/-!
# NODE 00 (YM-PLAN Track A) — STAGE 3′(X.B13), STOREY 2 OF THE TERM TOWER OF RECORD: THE H-TOWER KEYED ON NODE A's KERNEL FAMILY
# (`ResidB13K`, the (2.14) term OF RECORD `ResidB13K.T₃`, the layer of record `ResidB13K.layer : ResidB13 θ`, the walks junction's dictionary
# DISCHARGED at it, the family ∕ Stage-12 currencies, and the relocated honesty lever)

NODE 00 DEFINER MODULE (seat `pub-ymgap-node00-def-B13`, generation 4, 2026-08-27; director-ym R141 (A) row «`Node00/CarriersB13.lean`, term tower; N10 s1 pin
half»; dag-n10-d g3's design remark «next contentful storey: the H-tower keyed on NODE A's kernel family»).  APPEND-ONLY: a NEW importing module;
`Node00/CarriersB13` (g0), `Node00/Record12CarriersB13` (g2), `Node00/Record12CarriersB13Family` (g3), `B13Term214`, `B13TermWalkData(OneTorus)` untouched and
CONSUMED BY NAME.
[Balaban1988RG2Cluster] = T. Bałaban, *Renormalization group approach to lattice gauge field theories. II. Cluster expansions*, Commun. Math. Phys.
**116** (1988) 1–22; [Balaban1987RG1] = part I, Commun. Math. Phys. **109** (1987) 249–301; [13] = [Balaban1985BackgroundPropagators].

THE PIN.  g0's residual [B13] term layer `ResidB13 θ` carries the terms `T₃ Z (𝐃, P) φ` of `H(Z) = Σ_{(𝐃,P)} T₃` ((2.9) p. 14) as FREE DATA; the walks junction
`Summit…N10AtRecord11B13Walks.b13LeafOfRecord_of_located_walks` then asks, per term, for NODE A's kernel data `𝒦 Z t : B13TermWalkData.TermKernels` and THE
DICTIONARY `hT₃ : ‖lam.T₃ Z t φ‖ ≤ ‖B13Term214.term214 r (Z∖Z′₀) 𝐃 (core214 (σ ↦ (𝒦 Z t).A2 σ u) Γ (F214 |P| χ_{k,Y₀} χᶜ_{k,P} 𝐃 𝐕_k)) 0 0‖` together with
the data `lZ lD Γm χY₀ χcP Pl Vr emb` and their laws `hlZ hlD hlin hχc hχ0 hχ1 hVr hrP`.  THIS STOREY MAKES THE TERM PRINT's (2.14) DISPLAY BY DEFINITION:
`ResidB13K θ` = every field of `ResidB13 θ` EXCEPT `T₃`, PLUS the (2.14) kernel-side data — [13]'s site torus `UT Nf` (`ν`, `Nf`), the kernels' configuration
argument space `E₃`, THE PER-TERM KERNEL FAMILY `𝒦 Z t : TermKernels {c with L := θ.ℓ₆+1} 4 (n+1) ν Nf E₃` (row bonds `Λ` of Z₀, extra columns `C₀`, the joint
precision `A(σ,u) = C^{(k)}(Z₀,σ(Z))⁻¹`, the Γ-kernel `G(σ,u)` of `Γ_k(Z₀,σ(Z)) = C*Δ_k(σ(Z))CZ₀ᶜ(C^{(k)})^{1/2}(σ(Z))`, the real references and locations —
NODE A's object, nothing asserted), the configuration reading `uOf Z t φ : E₃` (p. 15 «U = U′U, U′ = exp iL⁻¹ηA′, and A′, J … are small»), the Cauchy radius `r`
of (2.14)'s contours, the row bonds `Y0l Z t` of χ_{k,Y₀} and `Pl Z t` of χᶜ_{k,P} ((2.3) p. 12), and the configuration `emb Z t φ B` with real fluctuation field
`B` on the row bonds.  Then, for `lamK : ResidB13K θ` (all `def`s, print's displays):
* `rP := c.ε₁ ∕ ‖g‖` — the small-field threshold `ε₁∕g_k` of (2.3) ([I] (2.12): `g` = the running coupling of `B = g_k B′`);
* `chiY₀ Z t B := Π_{b ∈ Y0l Z t} χ(|B(b)| < rP)`, `chicP Z t B := Π_{b ∈ Pl Z t} χ(|B(b)| ≥ rP)` — (2.3)'s χ_{k,Y₀}, χᶜ_{k,P} ([I] (2.9) p. 266: χ_k = Πχ({|B′(b)| < ε₁}));
* `Gam Z t φ σ X := G(σ, uOf Z t φ)·X` — `Γ_k(Z₀,σ(Z))X` (p. 15, after (2.14));
* `Vr Z t φ Y B := frame.V Y (emb Z t φ B)` — `𝐕_k(Y, B)` = g0's (1.41) potential OF RECORD at the configuration with fluctuation `B`;
* `lZ Z t := (Z ∖ Z′₀(t)).toList` (`TreeLengthTorusTransfer.tclosure` of `B13Lemma3TorusTerms.Z0`), `lD t := 𝐃.toList` — the two parameter lists of (2.14);
* `core Z t φ := core214 (σ ↦ A(σ, uOf Z t φ)) (Gam Z t φ) (F214 |P| (chiY₀ Z t) (chicP Z t) 𝐃 (Vr Z t φ))` — the X-integral Ψ(σ,τ), lines 2–4 of (2.14);
* **`T₃ Z t φ := term214 r (lZ Z t) (lD t) (core Z t φ) 0 0`** — THE (2.14) TERM OF RECORD (base points σ = 0 off Z∖Z′₀ by (2.8), τ integrated by (2.1));
* **`layer : ResidB13 θ := { frame with T₃ := T₃ }`** — THE [B13] LAYER OF RECORD KEYED ON THE KERNEL FAMILY (`frame` = the T₃-free fields with `T₃ := 0`,
  auxiliary: only its T₃-independent functions `V ∕ Vp ∕ Vpp ∕ Q ∕ rd` are read).  EVERY g0 ∕ g2 ∕ g3 object — `WtOfRecord θ lamK.layer`, `c13OfRecord`,
  `B13LeafOfRecord`, `withB13OfRecord`, `Stage11Params.pinB13`, `Stage12Params.pinB13`, `ResidB13Fam`, `B13FamLeafOfRecord(₁₂)` — applies to `lamK.layer` BY NAME.
RESIDUAL (displayed, NO law): everything of `ResidB13` but `T₃`, and the kernel-side data above.  NOT PINNED here (they stay the junction's located inputs, said):
the admissibility of `r` (`0 < r ≤ e^{κ₁} − 1`), `|Pl Z t| = |P|` (`hPcard`), the size `‖uOf‖ ≤ α` (`huα`), the record's bond ∕ cube maps and the consistency of `emb`
with `Bv` (`ιb cube hBv hBv0 hQsupp hfibc`), the support clause `hχsupp`, separate holomorphy `hΨσ hΨτ`, NODE A's structural inputs `hAs hΓq`, the fibre bounds, THE
RUNG `TermWalks (𝒦 Z t) q` with its letters, and the numerics; `Dfam := 𝐃 = t.1` and `|P| := t.2.card` ARE pinned (print: Σ_{Y∈𝐃}, (−1)^{|P|}).  A later storey may
pin `𝒦` itself to the blocks of ONE operator `C*Δ_k(σ)C` (dag-n10-c's conditioning reading (2.5)–(2.6)) or to def-T's `TermTowerOfRecord`; nothing here anticipates it.

WHAT IS PROVED (kernel bookkeeping, 0 sorry).  §1 `ResidB13.withKernels` (attach kernel data to a g0 layer, dropping its `T₃`) and the faces of the layer of
record: `layer_T₃` (= the (2.14) term, `rfl`), `layer_n ∕ _k ∕ _m₃ ∕ _g ∕ _c ∕ _sp1 ∕ _sp2 ∕ _Bv`, `V_layer ∕ Vp_layer ∕ Vpp_layer ∕ Q_layer ∕ rd_layer` (the T₃-free
functions are the frame's, `rfl`), `c13OfRecord_layer`, **`H_layer`** (H(Z) OF RECORD = Σ_{(𝐃,P) ∈ terms} (2.14): print's (2.9) with its terms displayed) and
`WtOfRecord_layer_H`; THE JUNCTION's DICTIONARY BINDERS IN THEIR EXACT SHAPES at `lam := lamK.layer`, `𝒦 := lamK.𝒦`, `uOf := lamK.uOf`, `lZ := lamK.lZ`,
`lD := fun _ t => lamK.lD t`, `Γm := lamK.Gam`, `χY₀ := lamK.chiY₀`, `χcP := lamK.chicP`, `Pl := lamK.Pl`, `rP := lamK.rP`, `Dfam := fun _ t => t.1`, `Vr := lamK.Vr`,
`emb := lamK.emb`: **`norm_T₃_layer_le`** (`hT₃`, by `le_rfl`), `lZ_nodup ∕ lZ_toFinset ∕ lZ_spec` (`hlZ`), `lD_nodup ∕ lD_toFinset ∕ lD_spec` (`hlD`), `chicP_eq`
(`hχc`, `rfl`), `chiY₀_nonneg ∕ chiY₀_le_one` (`hχ0 ∕ hχ1`; also `chicP_nonneg ∕ _le_one`), `Gam_eq` (`hlin`, for EVERY σ), `Vr_eq` (`hVr`, unconditionally),
`rP_nonneg` (`hrP` ⇐ `0 ≤ ε₁`), `rP_eq_of_g_eq` (under the index law `g = v_k ≥ 0`: `rP = ε₁ ∕ v_k`).  §2 the family ∕ Stage-12 currencies of g3 ∕ g2 over
kernel-keyed layers: `ResidB13KFam θ`, `ResidB13KFam.layerFam` (`_apply : rfl`, `isStepIndexed_layerFam_iff : Iff.rfl`), `ResidB13KFam₁₂`, `layerFam₁₂`,
`Stage12Params.pinB13K θ lamK := θ.pinB13 (fun P => (lamK P).layer)` (`pinB13K_eq : rfl` — every g2 face applies by name).  §3 HONESTY — THE LEVER RELOCATED ONE
STOREY DOWN (refuter-grade): `chiY₀_mul_chicP_eq_zero` (a row bond `b ∈ Y0l Z t ∩ Pl Z t` kills χ_{k,Y₀}·χᶜ_{k,P} IDENTICALLY — print has `P ⊂ Y₀ᶜ*` in (2.3), a
law the data does NOT carry), `F214_eq_zero_of_mem`, `cgaussMean_mul_zero`, `TopC_apply_zero ∕ term214_apply_zero` (the (2.14) operator annihilates the zero
function), **`core_eq_zero_of_mem`**, **`T₃_eq_zero_of_mem`**, **`H_layer_eq_zero_of_forall_exists_mem`** (at such kernel data the H OF RECORD VANISHES and g0's
zero-tower species (`exists_residB13_b13LeafOfRecord`, LOCATED-N10-ZEROTOWER) re-appears one storey down), and `exists_residB13K_H_layer_eq_zero` ∕
`nonempty_residB13K` (such data EXIST over any g0 layer: the free kernels `B13TermWalkDataOneTorus.freeKernels` on one row bond; the Type is inhabited).  So the
content of Lemma 3 at THIS pin = NODE A's kernels OF RECORD — [13]'s `Δ_k(σ)`, `C^{(k)}(Z₀, σ)` and their located laws — and the rung, DISPLAYED downstream, not
supplied here.

CONSUMER RECIPE (Summits side, a dag-n10 successor; NOT this module — Literature does not import Summits): instantiate `b13LeafOfRecord_of_located_walks θ
lamK.layer` with the thirteen assignments above; the nine binders `hT₃ hlZ hlD hlin hχc hχ0 hχ1 hVr hrP` are this file's theorems (`norm_T₃_layer_le`, `lZ_spec`,
`lD_spec`, `fun Z t _ φ _ σ _ X => Gam_eq …`, `fun _ _ _ => rfl`, `chiY₀_nonneg`, `chiY₀_le_one`, `fun Z t _ φ _ Y _ B _ => rfl`, `rP_nonneg hε.le`); the rest displayed.

HONEST FRAMING: definitions + kernel bookkeeping (`rfl` ∕ unfolding ∕ one vanishing computation); NO estimate; nothing of Bałaban's asserted or constructed (the
kernels, `uOf`, `r`, the χ-bond sets, `emb` are DATA, no law); N10 NOT discharged; K0′ untouched; counts unmoved; one finite 𝕋⁴ programme at fixed ε, Bałaban as
printed — NOT continuum ∕ ℝ⁴ ∕ infinite volume ∕ OS ∕ mass gap ∕ Clay.  No `sorry`, no `axiom`, no `opaque`, no `instance` declaration (structure-field instances
registered by `attribute [instance]`, as `Node00/Carriers.lean`), no `notation`. -/
noncomputable section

※

YOUR ASSIGNMENT » Report how many lines of the records above contain the word "Commun", giving only the number.

OUTPUT » 2